Should there have been a headsup to someone in Washington to check through Sutton's travel vouchers going back over the last 5 years?

Things to look for: (1) how far from the airport to home, (2) how much spent on taxis around "noon" or 5 PM (mealtimes), with reference to where he was at the time, (3) recurring visits while in transit to spots where he had no current casework.

All of these things might seem to be minor, but a recurring pattern will frequently reveal the individual doing them does not have sufficient integrity to be doing the job he's paid for.

Oh, yeah #3 is almost always a situation where the traveler is diverting from the most expeditious route to stop off and see a girlfriend (his wife doesn't know about).

I'd kind of like to know where he parks his car when he goes to work. Is it in a designated spot at a federal courthouse or other government building, or has his office rented supplemental parking in a private garage? Then, what vehicle is he parking there ~ is it his own or is it owned by the govenment.

So many things to check, so much time to do the job, so much, so much ~ and in the end we can find out if Sutton is a crook which I suspect I suspect he is.

Answer:
(On Lou Dobbs just now) at an earlier event today(?)GWB called him(Sutton)"his good friend from Texas" that he's "known for a long time" and that "a jury of their peers" judged the border patrol agents "on the evidence given"...that perhaps others should not judge the jury's verdict without knowing all of the facts of the case.
This exchange followed a question from an audience member who basically said that in view of the widespread support for the two border patrol agents does that pretty much assure a commutation by the President, GWB basically said NO it doesn't.

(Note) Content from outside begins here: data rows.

import Summits.NavierStokesRegularity.FunctionalMining.TopEigHeatDanskin
import Literature.Analysis.FunctionSpaces.TorusInverseLaplacianCalculus
import HarnessLib

/-!
# FunctionalMining — the selection bound on a measurable set, and constant selections

Search for candidate a priori estimates; no regularity claim. Cell `pub-nsfunc`, prove seat
(gen 21). Two bookkeeping consequences of Danskin's formula
`heatDissipation (∫(λ₁⁺)^q) v = −∫ q λ₁^{q−1} μ(S; ΔS)` (`TopEigHeatDanskin.lean`), in the form the
no-go seat's F1 PART I uses them (§2, Corollary 2 "more generally" and Proposition 4; pen,
countersigned in the cell — not a cited fact):

* **`TopEig.heatDissipation_topEigMoment_le_of_selection_on`** — for a measurable set `A` and an a.e.
  selection `e` of unit top eigenvectors ON `A` ONLY:
  `T(v) ≤ −∫_A q λ₁^{q−1} eᵀΔS e + ∫_{Aᶜ} q λ₁^{q−1} ‖ΔS‖` — "an upper bound for `T` may use, on the
  set where `λ₁` is degenerate, whichever top eigenvector is convenient; the exact integrand is kept
  off `A`" (no measurable-selection theorem is needed);
* `TopEig.quad_strainFlat_laplacian` — for a CONSTANT vector `e`: `eᵀ ΔS(x) e = Δ(eᵀ S e)(x)` (the
  Rayleigh form is a continuous linear functional of the tensor and commutes with `Δ`);
* `TopEig.selectionDensity_const` (Proposition 4) — where a constant unit `e` is a top vector of
  `S(x)`: `λ₁(x) = eᵀS(x)e` and the selection density is `q λ₁^{q−1} Δ(eᵀSe)(x)`: only the "grad-λ"
  channel survives; wells and flat twin walls (`λ₁` locally constant along a constant top vector)
  contribute nothing.

[ours; folklore]
-/

noncomputable section

open MeasureTheory Set Filter Topology

namespace Summit.NavierStokesRegularity.FunctionalMining

open Literature.Analysis.FunctionSpaces Literature.Analysis.FluidPDE

namespace TopEig

variable {d : Type*} [Fintype d] [DecidableEq d] [Nonempty d]
variable {v : UnitAddTorus d → EuclideanSpace ℝ d}

/-! ## 1. Corollary 2 on a measurable set -/

/-- **Selection upper bound on a measurable set (F1 PART I, Corollary 2, general form).** For smooth
divergence-free `v`, real `q ≥ 1`, a measurable set `A ⊆ T^d` and `e` with `e(x) ∈ E(S(x))` for a.e.
`x ∈ A` and `x ↦ q λ₁^{q−1} e(x)ᵀΔS(x)e(x)` integrable on `A`:
`heatDissipation (∫(λ₁⁺)^q) v ≤ −∫_A q λ₁^{q−1} eᵀΔS e + ∫_{Aᶜ} q λ₁^{q−1} ‖ΔS‖`. [ours] -/
theorem heatDissipation_topEigMoment_le_of_selection_on {q : ℝ} (hq : 1 ≤ q) (hv : Torus.IsSmooth v)
    (hdiv : Torus.IsDivFree v) {A : Set (UnitAddTorus d)} (hA : MeasurableSet A)
    {e : UnitAddTorus d → d → ℝ} (he : ∀ᵐ x, x ∈ A → e x ∈ topEigSet (StrainL4.strainFlat v x))
    (hint : IntegrableOn (fun x => q * torusStrainTopEig v x ^ (q - 1) *
      quad (StrainL4.strainFlat (Torus.laplacian v) x) (e x)) A) :
    heatDissipation (torusTopEigMoment q) v ≤
      -(∫ x in A, q * torusStrainTopEig v x ^ (q - 1) *
          quad (StrainL4.strainFlat (Torus.laplacian v) x) (e x)) +
        ∫ x in Aᶜ, q * torusStrainTopEig v x ^ (q - 1) * ‖StrainL4.strainFlat (Torus.laplacian v) x‖ := by
  have hD := integrable_danskinDensity hq hv hv.laplacian hdiv
  have hB := (continuous_danskinBound hq hv hv.laplacian).integrable_unitAddTorus
  rw [heatDissipation_topEigMoment_eq_integral hq hv hdiv, ← integral_add_compl hA hD, neg_add]
  refine add_le_add ?_ ?_
  · rw [neg_le_neg_iff]
    refine integral_mono_ae hint hD.integrableOn ((ae_restrict_iff' hA).2 ?_)
    filter_upwards [he] with x hx hxA
    have hl : 0 ≤ torusStrainTopEig v x := by
      rw [← lam_strainFlat]; exact lam_strainFlat_nonneg hv hdiv x
    exact mul_le_mul_of_nonneg_left (quad_le_dirTopEig _ (hx hxA))
      (mul_nonneg (by linarith) (Real.rpow_nonneg hl _))
  · rw [neg_le, ← integral_neg]
    refine integral_mono_ae hB.integrableOn.neg hD.integrableOn (ae_of_all _ fun x => ?_)
    have h := abs_danskinDensity_le hq hv hdiv (Torus.laplacian v) x
    exact neg_le_of_abs_le h

/-! ## 2. Constant selections (Proposition 4) -/

omit [Nonempty d] in
/-- **For a constant vector `e`, `eᵀ ΔS(x) e = Δ(eᵀ S e)(x)`**: the Rayleigh form of a fixed vector is
a continuous linear functional of the tensor, and the strain commutes with the Laplacian
(`strainFlat_laplacian`). [folklore] -/
theorem quad_strainFlat_laplacian (hv : Torus.IsSmooth v) (e : d → ℝ) (x : UnitAddTorus d) :
    quad (StrainL4.strainFlat (Torus.laplacian v) x) e =
      Torus.laplacian (fun y => quad (StrainL4.strainFlat v y) e) x := by
  -- the Rayleigh form as a continuous linear functional
  set L : EuclideanSpace ℝ (d × d) →L[ℝ] ℝ :=
    ∑ i, ∑ j, (e i * e j) • (EuclideanSpace.proj (i, j) : EuclideanSpace ℝ (d × d) →L[ℝ] ℝ) with hL
  have hLA : ∀ A : EuclideanSpace ℝ (d × d), L A = quad A e := by
    intro A
    simp only [hL, FunLike.coe_sum, Finset.sum_apply, FunLike.coe_smul, Pi.smul_apply, smul_eq_mul, quad]
    refine Finset.sum_congr rfl fun i _ => Finset.sum_congr rfl fun j _ => ?_
    rw [show (EuclideanSpace.proj (i, j) : EuclideanSpace ℝ (d × d) →L[ℝ] ℝ) A = A (i, j) from rfl]
    ring
  have hfun : (fun y => quad (StrainL4.strainFlat v y) e) = L ∘ StrainL4.strainFlat v :=
    funext fun y => (hLA _).symm
  rw [strainFlat_laplacian hv x, ← hLA, hfun,
    Torus.laplacian_clm_comp_apply (StrainL4.isSmooth_strainFlat hv) L x]

omit [Nonempty d] in
/-- `x ↦ eᵀS(x)e` is smooth for a constant `e`. [folklore] -/
theorem isSmooth_quad_strainFlat (hv : Torus.IsSmooth v) (e : d → ℝ) :
    Torus.IsSmooth (fun y => quad (StrainL4.strainFlat v y) e) := by
  have h : ∀ i j, Torus.IsSmooth (fun y => e i * StrainL4.strainFlat v y (i, j) * e j) := by
    intro i j
    have h1 : Torus.IsSmooth (fun y => StrainL4.strainFlat v y (i, j)) :=
      (StrainL4.isSmooth_strainFlat hv).comp_clm (EuclideanSpace.proj (i, j))
    unfold Torus.IsSmooth at h1 ⊢
    exact (contDiff_const.mul h1).mul contDiff_const
  unfold quad
  unfold Torus.IsSmooth at h ⊢
  simp only [Torus.lift] at h ⊢
  exact ContDiff.sum fun i _ => ContDiff.sum fun j _ => h i j

/-- **Constant selections (F1 PART I, Proposition 4).** If a constant unit vector `e` is a top vector
of `S(x)` (`e ∈ E(S(x))`), then `λ₁(x) = eᵀS(x)e` and the selection density of Corollary 2 at `x` is
`q λ₁(x)^{q−1} eᵀΔS(x)e = q (eᵀS(x)e)^{q−1} Δ(eᵀSe)(x)` — only the "grad-λ" channel of the density
survives; where `eᵀSe` is locally constant (wells, flat twin walls with a constant top vector) it
vanishes. [ours] -/
theorem selectionDensity_const (hv : Torus.IsSmooth v) (q : ℝ) {e : d → ℝ} {x : UnitAddTorus d}
    (hx : e ∈ topEigSet (StrainL4.strainFlat v x)) :
    torusStrainTopEig v x = quad (StrainL4.strainFlat v x) e ∧
      q * torusStrainTopEig v x ^ (q - 1) * quad (StrainL4.strainFlat (Torus.laplacian v) x) e =
        q * quad (StrainL4.strainFlat v x) e ^ (q - 1) *
          Torus.laplacian (fun y => quad (StrainL4.strainFlat v y) e) x := by
  have h1 : torusStrainTopEig v x = quad (StrainL4.strainFlat v x) e := by
    rw [← lam_strainFlat, hx.2]
  exact ⟨h1, by rw [h1, quad_strainFlat_laplacian hv e x]⟩

end TopEig

end Summit.NavierStokesRegularity.FunctionalMining

end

Take that for what it's worth.
They don't belong in that position. They are dangerous!
George Bush said today that Sutton is a 'very dear friend from Texas' and a fair man. This was in response to a question as to whether he would pardon the border patrol officers. He was trying to talk about something else altogether, but people wouldn't let him...
The sentence was way too harsh. Sutton is a friend of president Bush, so I believe that he was carrying our Bush's request to make an example out of overly zealous border patrol agents. Bush wants the border patrol to be lax and allow as many illegals into the country as possible, because the corporate elite who made him president demand cheap labor! Bush should be impeached!
crook, typical politically driven pinhead, I could use a worse form of grammar to define that piece of work.
ya we need to completely revamp our "justice" system

I totally agree

time for cop-cams too - just like the red-light cams now monitoring us - we need cop-car-cams to monitor their every move while on our dime
are you just now realizing that prosecutors and some times judges are not as honest or above board as so many Americans believe?most prosecutors become prosecutors to further their political careers, just think about what a prosecutor said in Ga, about 2 years ago, his political platform was that he had 99 % conviction ratio during his career, yet the supreme court ruled long ago that a "prosecutors job was not merely to gain a conviction, but to see that justice was done," yet you see very day where a prosecutor will prefer charges against anyone they can as the prosecutor did in Ill, he put 47 men on death row, after an investigation it was proved he lied, had the police to lie, and knew some of these men were not guilty, so his punishment, they made him the states Attorney General, hmm horrible punishment ?this has happened so many times I don't see how any juror could pass a guilty verdict against anyone knowing how crooked they are and how much of the evidence is tainted, but. then Americans are pretty stupid to begin with,
They Agents should have been charged with a 'botched delivery' of pot. That would have been more like it. We're dealing with the biggest industry in the world against the border issue.
They are heros and it deeply disturbs me that my fellow American brothers are in jail sitting in the spot that should be reserved for drug smugglers or illegal aliens.